Vitalik Buterin proposes zk-SNARKs to strengthen Merkle tree’s proof of reserves
Ethereum CEO and co-founder Vitalik Buterin proposed using zk-snarks to strengthen the privacy and robustness of Merkle tree exchange proof of reserves and in holding client funds in some kind, like a validium smart contract. CZ also agreed with the proposal and declared to implement it in Binance to make it open source.
Central exchange for implementing proof of solvency
Vitalik said that each time a prominent CEX blows up, a joint inquiry develops; it concerns whether or not users can utilize cryptographic techniques to solve the problem.
Rather than merely relying on conventional means, including government licenses and auditors and examining the corporate governance and the backgrounds of the individuals coordinating the exchange. Therefore, exchanges could innovate cryptographic proofs demonstrating that the funds they hold are sufficient to coverage of their liabilities to their users.

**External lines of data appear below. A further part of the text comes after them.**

import Literature.NumberTheory.LFunctions.FeketePolyaKernelReweightedQuadratic
import HarnessLib

/-!
# No real zero for real primitive characters of conductor `37508 ≤ q ≤ 37643`: REWEIGHTED Fekete–Pólya rows, in the kernel

Topic `Literature/NumberTheory/LFunctions`; namespace `Literature.NumberTheory.LFunctions`. THEOREMS only (no
definition, no named fact, no `sorry`; standard axioms): one PUBLIC theorem **`noRealZero{Odd,Even}_fp_<q>`** per
fundamental discriminant `D`, `|D| = q ∈ [37508, 37643]`, with NO plain Fekete–Pólya witness in the scanned range but a REWEIGHTED one — the coefficients of `L(s, χ)·G(s)`, `G(s) = ∏(1 + ε_p p^(-s))` (`ε_p = ∓χ(p)`: remove / double the multiples of `p`; `ε_p = ±1` at `p ∣ q`), have non-negative iterated sums of some order over one period (`FeketePolyaReweighted.lean`, `FeketePolyaKernelCertificatesWeighted{,Wrappers}.lean`) — for every primitive
quadratic `χ` mod `q` of the parity of `D` and every `σ ∈ (0, 1)`, `L(σ, χ) ≠ 0` (statement shape of the
`interval_cases` bullets of the `NoRealZero{Odd,Even}…` range files, so a range assembly cites them by name).
Cell `parity-realchar`, kernel floor of the wide column (TARGET §2 row 19), Fekete–Pólya lane (seat prover-2).

Method (engine v4, reweighted): `FeketePolyaKernelCertificatesWeighted{,Wrappers}.lean` — the iterated partial sums of
order `K` of the reweighted value stream are non-negative over one period `N`, decided in the kernel BLOCKWISE on packed
base-`2^b` digits (`blockCertD b e K N D₀ (rwTabs kind b ps N (twOf fs))`: weight tables = sums of dilated sign tables of the character from the
quadratic-residue bitsets of the prime factors of the conductor — the factor list is part of each certificate,
primality by `norm_num` — prefix sums by one big-integer multiplication per order and block, sign test by one
AND), hence `G(σ)·ℜL(σ, χ) > 0` (the Laplace-integral form of MV (5.23) with the substitution `t ↦ dt`, `FeketePolyaReweighted`) and
`L(σ, χ) ≠ 0`.  Witnesses `(G, K)` from the reweighted scan of this seat (`HOME/parity-realchar-prover-2/tools-v4/fpscan4.c`, primes `≤ 17`,
periods `≤ 2·10⁶`; no kit); the digit width `b` is two bits above the size of
the running-sum bound recorded by the scan.  1 characters in this file (est. 50 kernel-s).
Only the rows RESCUED by the reweighted scan (and not already covered by a plain witness) appear here; the rest stays with the
truncation certificates of the companion lane.

## References

* H. L. Montgomery, R. C. Vaughan, *Multiplicative Number Theory I*, CUP 2007, §9.3 Thm 9.13, §11.2.1
  Exercises 7–8. [MontgomeryVaughan2007]
* M. Fekete, G. Pólya, *Über ein Problem von Laguerre*, Rend. Circ. Mat. Palermo 34 (1912) 89–120. [FeketePolya1912]
-/

namespace Literature.NumberTheory.LFunctions

open FeketePolyaKernel

set_option maxHeartbeats 400000 in
/-- `D = -37508`: the odd character `χ₋₄·(·/9377)` of conductor `37508` (`9377`: prime) — NO plain Fekete–Pólya witness in the scanned range; REWEIGHTED witness: the coefficients of `L(s, χ)·(1 + 2^{-s}) (1 + 3^{-s}) (1 + 5^{-s})` have non-negative iterated sums of order `7` over the period `1125240` (block certificate, digits of `122` bits, splitting depth `13`); est. `50.3` kernel-s. [cite: MontgomeryVaughan2007, §11.2.1 Exercises 7 (g), 8] -/
theorem noRealZeroOdd_fp_37508 :
    ∀ χ : DirichletCharacter ℂ 37508, χ.IsQuadratic → χ.IsPrimitive → χ.Odd →
      ∀ σ : ℝ, 0 < σ → σ < 1 → χ.LFunction σ ≠ 0 :=
  good_odd_of_four_rw [9377] (by norm_num) (by decide) (by decide) [(2, 1), (3, 1), (5, 1)] 1125240 7 122 13 (by decide) (by decide) (by decide) (by decide) (by decide) (by decide)
    (Or.inr (by decide +kernel))

end Literature.NumberTheory.LFunctions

Moreover, he added, the crypto exchange could generate a system where it can’t withdraw a depositor’s funds without their acknowledgment. On the other hand, individuals could explore the entire spectrum between the dubbed “don’t be evil” admiring perfect CEX and the “can’t be evil”; however, current private and inefficient leakage, on-chain DEX, is deplorable.
Buterin identified that the post is intended to move exchanges closer toward trustlessness. Therefore, zk-snarks could be the solution for the technical limitations and newer and more robust ideas.
Zero-Knowledge Succinct Non-Interactive Argument of Knowledge,” or “zk-SNARK,” refers to a proof architecture in which one can illustrate possession of particular knowledge, such as a secret key, without uncovering that understanding or having conversations with either the prover or the verifier.
Working and operating on solvency
According to the post, proof of solvency works in a manner that proves the exchange accumulates funds in paying back all of its deposits. In this case, discussions commenced on how to solve the other side of the problem, where proving the total size of customers’ deposits (proof of liabilities) and proving ownership (proof of assets) leads to proof of solvency.
The easiest way to prove deposits is by publishing a list of (username and balance) pairs. Each user can verify the inclusion of their balance in the list, and anyone can check the complete list to see: every balance is a non-negative total sum is claimed amount.
Nonetheless, there can be changes in becoming (hash (username, salt, balance) pairs and sending each client privately their salt value. When there are balance and pattern leakages, there is a desire for privacy and policy, dubbed the Merkle tree technique.
The Merkle tree technique entails inserting the customer balance table into a Merkle sum tree. Each node in a Merkle sum tree is a (balance, hash) pair. The bottom-layer leaf nodes represent individual customers’ balances and salted username hashes. The balance in each higher-layer node is the sum of the two balances below it, and the hash is the hash of the two nodes below it. A Merkle sum proof, like a Merkle proof, is a “branch” of the tree made up of the sister nodes that run from a leaf to the root.